/-- **ONE STEP CONSERVES MASS, INT form**: `∫ρ_{j+1} = ∫𝐓ρ_j = ∫ρ_j` (`j < K`) from the displayed step provisos at level `j` (def-T's `isRT_trhoOfRecord9` at
`f ≡ 1`) and def-R's (0.4) under the integrable-form (0.3) provisos at level `j+1` (`integral_densityOfSlice_rstepSlotOfRecord_of_provisosInt`).
[cite: Balaban1989LargeFieldI, (0.4) p.176; Balaban1985UV3, (6) p.257] -/
theorem integral_densOfRecord₁₀_succ_eq_of_int (j : ℕ) (hj : j < p.K)
    (hT : TStepProvisos F N θ.ν θ.τ9 (EOfRecord₁₀ F N θ) (wOfRecord₉ F N θ) θ.ppSel p (gOfRecord₁₀ F N θ p) j) (hR : θ.RStepInt) :
    ∫ V, densOfRecord₁₀ F N θ p (j + 1) V ∂(fieldMeasure (F.P p.K) (j + 1) (SU N))
      = ∫ U, densOfRecord₁₀ F N θ p j U ∂(fieldMeasure (F.P p.K) j (SU N)) := by
  have h1 : ∫ V, densOfRecord₁₀ F N θ p (j + 1) V ∂(fieldMeasure (F.P p.K) (j + 1) (SU N))
      = ∫ V, tdensOfRecord₁₀ F N θ p j V ∂(fieldMeasure (F.P p.K) (j + 1) (SU N)) := by
    show ∫ V, rhoOfRecord9 F N θ.ν θ.τ9 (EOfRecord₁₀ F N θ) (wOfRecord₉ F N θ) θ.ppSel p (gOfRecord₁₀ F N θ p) (j + 1) V
        ∂(fieldMeasure (F.P p.K) (j + 1) (SU N)) = _
    rw [rhoOfRecord9_succ]
    exact integral_densityOfSlice_rstepSlotOfRecord_of_provisosInt F N θ.ν θ.τ9 _ θ.ppSel p _ (j + 1) (hR p j hj)
  rw [h1]
  exact T4Spectator.integral_eq_of_isRT
    (isRT_trhoOfRecord9 F N θ.ν θ.τ9 (EOfRecord₁₀ F N θ) (wOfRecord₉ F N θ) θ.ppSel p _ j hj hT)

/-- **`∫ρ_k = ∫ρ₀` for `k ≤ K`, INT form** (induction on the step). [cite: Balaban1985UV3, (6) p.257] -/
theorem integral_densOfRecord₁₀_eq_zero_of_int
    (hT : ∀ j, j < p.K → TStepProvisos F N θ.ν θ.τ9 (EOfRecord₁₀ F N θ) (wOfRecord₉ F N θ) θ.ppSel p (gOfRecord₁₀ F N θ p) j)
    (hR : θ.RStepInt) : ∀ k, k ≤ p.K →
      ∫ V, densOfRecord₁₀ F N θ p k V ∂(fieldMeasure (F.P p.K) k (SU N))
        = ∫ U, densOfRecord₁₀ F N θ p 0 U ∂(fieldMeasure (F.P p.K) 0 (SU N))
  | 0, _ => rfl
  | k + 1, hk => (integral_densOfRecord₁₀_succ_eq_of_int F N θ p k (Nat.lt_of_succ_le hk) (hT k (Nat.lt_of_succ_le hk)) hR).trans
      (integral_densOfRecord₁₀_eq_zero_of_int hT hR k (Nat.le_of_succ_le hk))

/-- **THE TOTAL MASS IS POSITIVE at every level `k ≤ K`, INT form**: `∫ρ_k = ∫ρ₀ > 0` (`ρ₀ = e^{−E}·`Wilson weight, positive, bounded, measurable on a probability
space). [cite: Balaban1985UV3, (6) p.257; Balaban1988Convergent, Thm 1 p.262] -/
theorem integral_densOfRecord₁₀_pos_of_int
    (hT : ∀ j, j < p.K → TStepProvisos F N θ.ν θ.τ9 (EOfRecord₁₀ F N θ) (wOfRecord₉ F N θ) θ.ppSel p (gOfRecord₁₀ F N θ p) j)
    (hR : θ.RStepInt) (k : ℕ) (hk : k ≤ p.K) :
    0 < ∫ U, densOfRecord₁₀ F N θ p k U ∂(fieldMeasure (F.P p.K) k (SU N)) := by
  rw [integral_densOfRecord₁₀_eq_zero_of_int F N θ p hT hR k hk]
  haveI : IsProbabilityMeasure (fieldMeasure (F.P p.K) 0 (SU N)) := Missing.isProbabilityMeasure_fieldMeasure (F.P p.K) 0
  have hpos : ∀ U, 0 < densOfRecord₁₀ F N θ p 0 U := fun U => by
    rw [densOfRecord₁₀_zero]
    exact rhoZeroOfRecord_pos F N p.K p.g0 (EOfRecord₁₀ F N θ p) U
  have hI : Integrable (densOfRecord₁₀ F N θ p 0) (fieldMeasure (F.P p.K) 0 (SU N)) := by
    rw [densOfRecord₁₀_zero]
    exact (integrable_const (Real.exp (-(EOfRecord₁₀ F N θ p)))).mono'
      (measurable_rhoZeroOfRecord F N p.K p.g0 (EOfRecord₁₀ F N θ p)).aestronglyMeasurable
      (Filter.Eventually.of_forall fun U => by
        rw [Real.norm_eq_abs, abs_of_pos (rhoZeroOfRecord_pos F N p.K p.g0 (EOfRecord₁₀ F N θ p) U)]
        exact rhoZeroOfRecord_le F N p.K p.g0 (EOfRecord₁₀ F N θ p) U)
  rw [integral_pos_iff_support_of_nonneg (fun U => (hpos U).le) hI]
  have hsupp : Function.support (densOfRecord₁₀ F N θ p 0) = Set.univ := Set.eq_univ_of_forall fun U => (hpos U).ne'
  rw [hsupp, measure_univ]
  exact one_pos

/-- **AT EVERY LEVEL `k+1 ≤ K` SOME NEW SEQUENCE HAS A NON-ZERO GRAPH INTEGRAL, INT form** (their sum is `∫𝐓ρ_k = ∫ρ_k > 0`).
[cite: Balaban1988Convergent, (3.22) p.269, (2.17)–(2.18) p.257] -/
theorem exists_integral_graph_ne_zero_of_int
    (hT : ∀ j, j < p.K → TStepProvisos F N θ.ν θ.τ9 (EOfRecord₁₀ F N θ) (wOfRecord₉ F N θ) θ.ppSel p (gOfRecord₁₀ F N θ p) j)
    (hR : θ.RStepInt) (k : ℕ) (hk : k < p.K) :
    ∃ s' : SeqOfRecord F θ.ν θ.τ9.M (gOfRecord₁₀ F N θ p) p.K (k + 1),
      ∫ U, (chiSeqOfRecord F N θ.ν θ.τ9.M (gOfRecord₁₀ F N θ p) p.K k s'.init U *
          slotsOfRecord F N θ.ν θ.τ9 (EOfRecord₁₀ F N θ) (wOfRecord₉ F N θ) θ.ppSel p (gOfRecord₁₀ F N θ p) k s'.init U) *
        (wOfRecord₉ F N θ p (gOfRecord₁₀ F N θ p) k s' U ((avOfRecord F N p.K k).avg U) *
          chiSeqOfRecord F N θ.ν θ.τ9.M (gOfRecord₁₀ F N θ p) p.K (k + 1) s' ((avOfRecord F N p.K k).avg U))
        ∂(fieldMeasure (F.P p.K) k (SU N)) ≠ 0 := by
  classical
  by_contra hnone
  push Not at hnone
  have hTk := hT k hk
  have hsum : ∑ s' : SeqOfRecord F θ.ν θ.τ9.M (gOfRecord₁₀ F N θ p) p.K (k + 1),
      ∫ U, (chiSeqOfRecord F N θ.ν θ.τ9.M (gOfRecord₁₀ F N θ p) p.K k s'.init U *
          slotsOfRecord F N θ.ν θ.τ9 (EOfRecord₁₀ F N θ) (wOfRecord₉ F N θ) θ.ppSel p (gOfRecord₁₀ F N θ p) k s'.init U) *
        (wOfRecord₉ F N θ p (gOfRecord₁₀ F N θ p) k s' U ((avOfRecord F N p.K k).avg U) *
          chiSeqOfRecord F N θ.ν θ.τ9.M (gOfRecord₁₀ F N θ p) p.K (k + 1) s' ((avOfRecord F N p.K k).avg U))
        ∂(fieldMeasure (F.P p.K) k (SU N))
      = ∫ U, densOfRecord₁₀ F N θ p k U ∂(fieldMeasure (F.P p.K) k (SU N)) := by
    calc ∑ s' : SeqOfRecord F θ.ν θ.τ9.M (gOfRecord₁₀ F N θ p) p.K (k + 1),
          ∫ U, (chiSeqOfRecord F N θ.ν θ.τ9.M (gOfRecord₁₀ F N θ p) p.K k s'.init U *
              slotsOfRecord F N θ.ν θ.τ9 (EOfRecord₁₀ F N θ) (wOfRecord₉ F N θ) θ.ppSel p (gOfRecord₁₀ F N θ p) k s'.init U) *
            (wOfRecord₉ F N θ p (gOfRecord₁₀ F N θ p) k s' U ((avOfRecord F N p.K k).avg U) *
              chiSeqOfRecord F N θ.ν θ.τ9.M (gOfRecord₁₀ F N θ p) p.K (k + 1) s' ((avOfRecord F N p.K k).avg U))
            ∂(fieldMeasure (F.P p.K) k (SU N))
        = ∑ s' : SeqOfRecord F θ.ν θ.τ9.M (gOfRecord₁₀ F N θ p) p.K (k + 1),
            ∫ V', chiSeqOfRecord F N θ.ν θ.τ9.M (gOfRecord₁₀ F N θ p) p.K (k + 1) s' V' *
              slotsTOfRecord F N θ.ν θ.τ9 (EOfRecord₁₀ F N θ) (wOfRecord₉ F N θ) θ.ppSel p (gOfRecord₁₀ F N θ p) (k + 1) s' V'
              ∂(fieldMeasure (F.P p.K) (k + 1) (SU N)) :=
          Finset.sum_congr rfl fun s' _ =>
            (integral_chi_mul_slotsTOfRecord_succ F N θ.ν θ.τ9 (EOfRecord₁₀ F N θ) (wOfRecord₉ F N θ) θ.ppSel p _ k hk hTk s').symm
      _ = ∫ V', ∑ s' : SeqOfRecord F θ.ν θ.τ9.M (gOfRecord₁₀ F N θ p) p.K (k + 1),
            chiSeqOfRecord F N θ.ν θ.τ9.M (gOfRecord₁₀ F N θ p) p.K (k + 1) s' V' *
              slotsTOfRecord F N θ.ν θ.τ9 (EOfRecord₁₀ F N θ) (wOfRecord₉ F N θ) θ.ppSel p (gOfRecord₁₀ F N θ p) (k + 1) s' V'
              ∂(fieldMeasure (F.P p.K) (k + 1) (SU N)) :=
          (integral_finsetSum _ fun s' _ =>
            integrable_piece_trhoOfRecord9 F N θ.ν θ.τ9 (EOfRecord₁₀ F N θ) (wOfRecord₉ F N θ) θ.ppSel p _ k hk hTk s').symm
      _ = ∫ V', tdensOfRecord₁₀ F N θ p k V' ∂(fieldMeasure (F.P p.K) (k + 1) (SU N)) := rfl
      _ = ∫ U, densOfRecord₁₀ F N θ p k U ∂(fieldMeasure (F.P p.K) k (SU N)) :=
          T4Spectator.integral_eq_of_isRT
            (isRT_trhoOfRecord9 F N θ.ν θ.τ9 (EOfRecord₁₀ F N θ) (wOfRecord₉ F N θ) θ.ppSel p _ k hk hTk)
  rw [Finset.sum_eq_zero fun s' _ => hnone s'] at hsum
  exact (ne_of_gt (integral_densOfRecord₁₀_pos_of_int F N θ p hT hR k hk.le)) hsum.symm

....

■ **Activity**
Your task is to quote, without any alteration, the lines running from the top of the records to the line that holds "(hR : θ.RStepInt) : ∀ k, k ≤ p.K →", both included.

■ **Exercise output**
/-- **ONE STEP CONSERVES MASS, INT form**: `∫ρ_{j+1} = ∫𝐓ρ_j = ∫ρ_j` (`j < K`) from the displayed step provisos at level `j` (def-T's `isRT_trhoOfRecord9` at
`f ≡ 1`) and def-R's (0.4) under the integrable-form (0.3) provisos at level `j+1` (`integral_densityOfSlice_rstepSlotOfRecord_of_provisosInt`).
[cite: Balaban1989LargeFieldI, (0.4) p.176; Balaban1985UV3, (6) p.257] -/
theorem integral_densOfRecord₁₀_succ_eq_of_int (j : ℕ) (hj : j < p.K)
    (hT : TStepProvisos F N θ.ν θ.τ9 (EOfRecord₁₀ F N θ) (wOfRecord₉ F N θ) θ.ppSel p (gOfRecord₁₀ F N θ p) j) (hR : θ.RStepInt) :
    ∫ V, densOfRecord₁₀ F N θ p (j + 1) V ∂(fieldMeasure (F.P p.K) (j + 1) (SU N))
      = ∫ U, densOfRecord₁₀ F N θ p j U ∂(fieldMeasure (F.P p.K) j (SU N)) := by
  have h1 : ∫ V, densOfRecord₁₀ F N θ p (j + 1) V ∂(fieldMeasure (F.P p.K) (j + 1) (SU N))
      = ∫ V, tdensOfRecord₁₀ F N θ p j V ∂(fieldMeasure (F.P p.K) (j + 1) (SU N)) := by
    show ∫ V, rhoOfRecord9 F N θ.ν θ.τ9 (EOfRecord₁₀ F N θ) (wOfRecord₉ F N θ) θ.ppSel p (gOfRecord₁₀ F N θ p) (j + 1) V
        ∂(fieldMeasure (F.P p.K) (j + 1) (SU N)) = _
    rw [rhoOfRecord9_succ]
    exact integral_densityOfSlice_rstepSlotOfRecord_of_provisosInt F N θ.ν θ.τ9 _ θ.ppSel p _ (j + 1) (hR p j hj)
  rw [h1]
  exact T4Spectator.integral_eq_of_isRT
    (isRT_trhoOfRecord9 F N θ.ν θ.τ9 (EOfRecord₁₀ F N θ) (wOfRecord₉ F N θ) θ.ppSel p _ j hj hT)

/-- **`∫ρ_k = ∫ρ₀` for `k ≤ K`, INT form** (induction on the step). [cite: Balaban1985UV3, (6) p.257] -/
theorem integral_densOfRecord₁₀_eq_zero_of_int
    (hT : ∀ j, j < p.K → TStepProvisos F N θ.ν θ.τ9 (EOfRecord₁₀ F N θ) (wOfRecord₉ F N θ) θ.ppSel p (gOfRecord₁₀ F N θ p) j)
    (hR : θ.RStepInt) : ∀ k, k ≤ p.K →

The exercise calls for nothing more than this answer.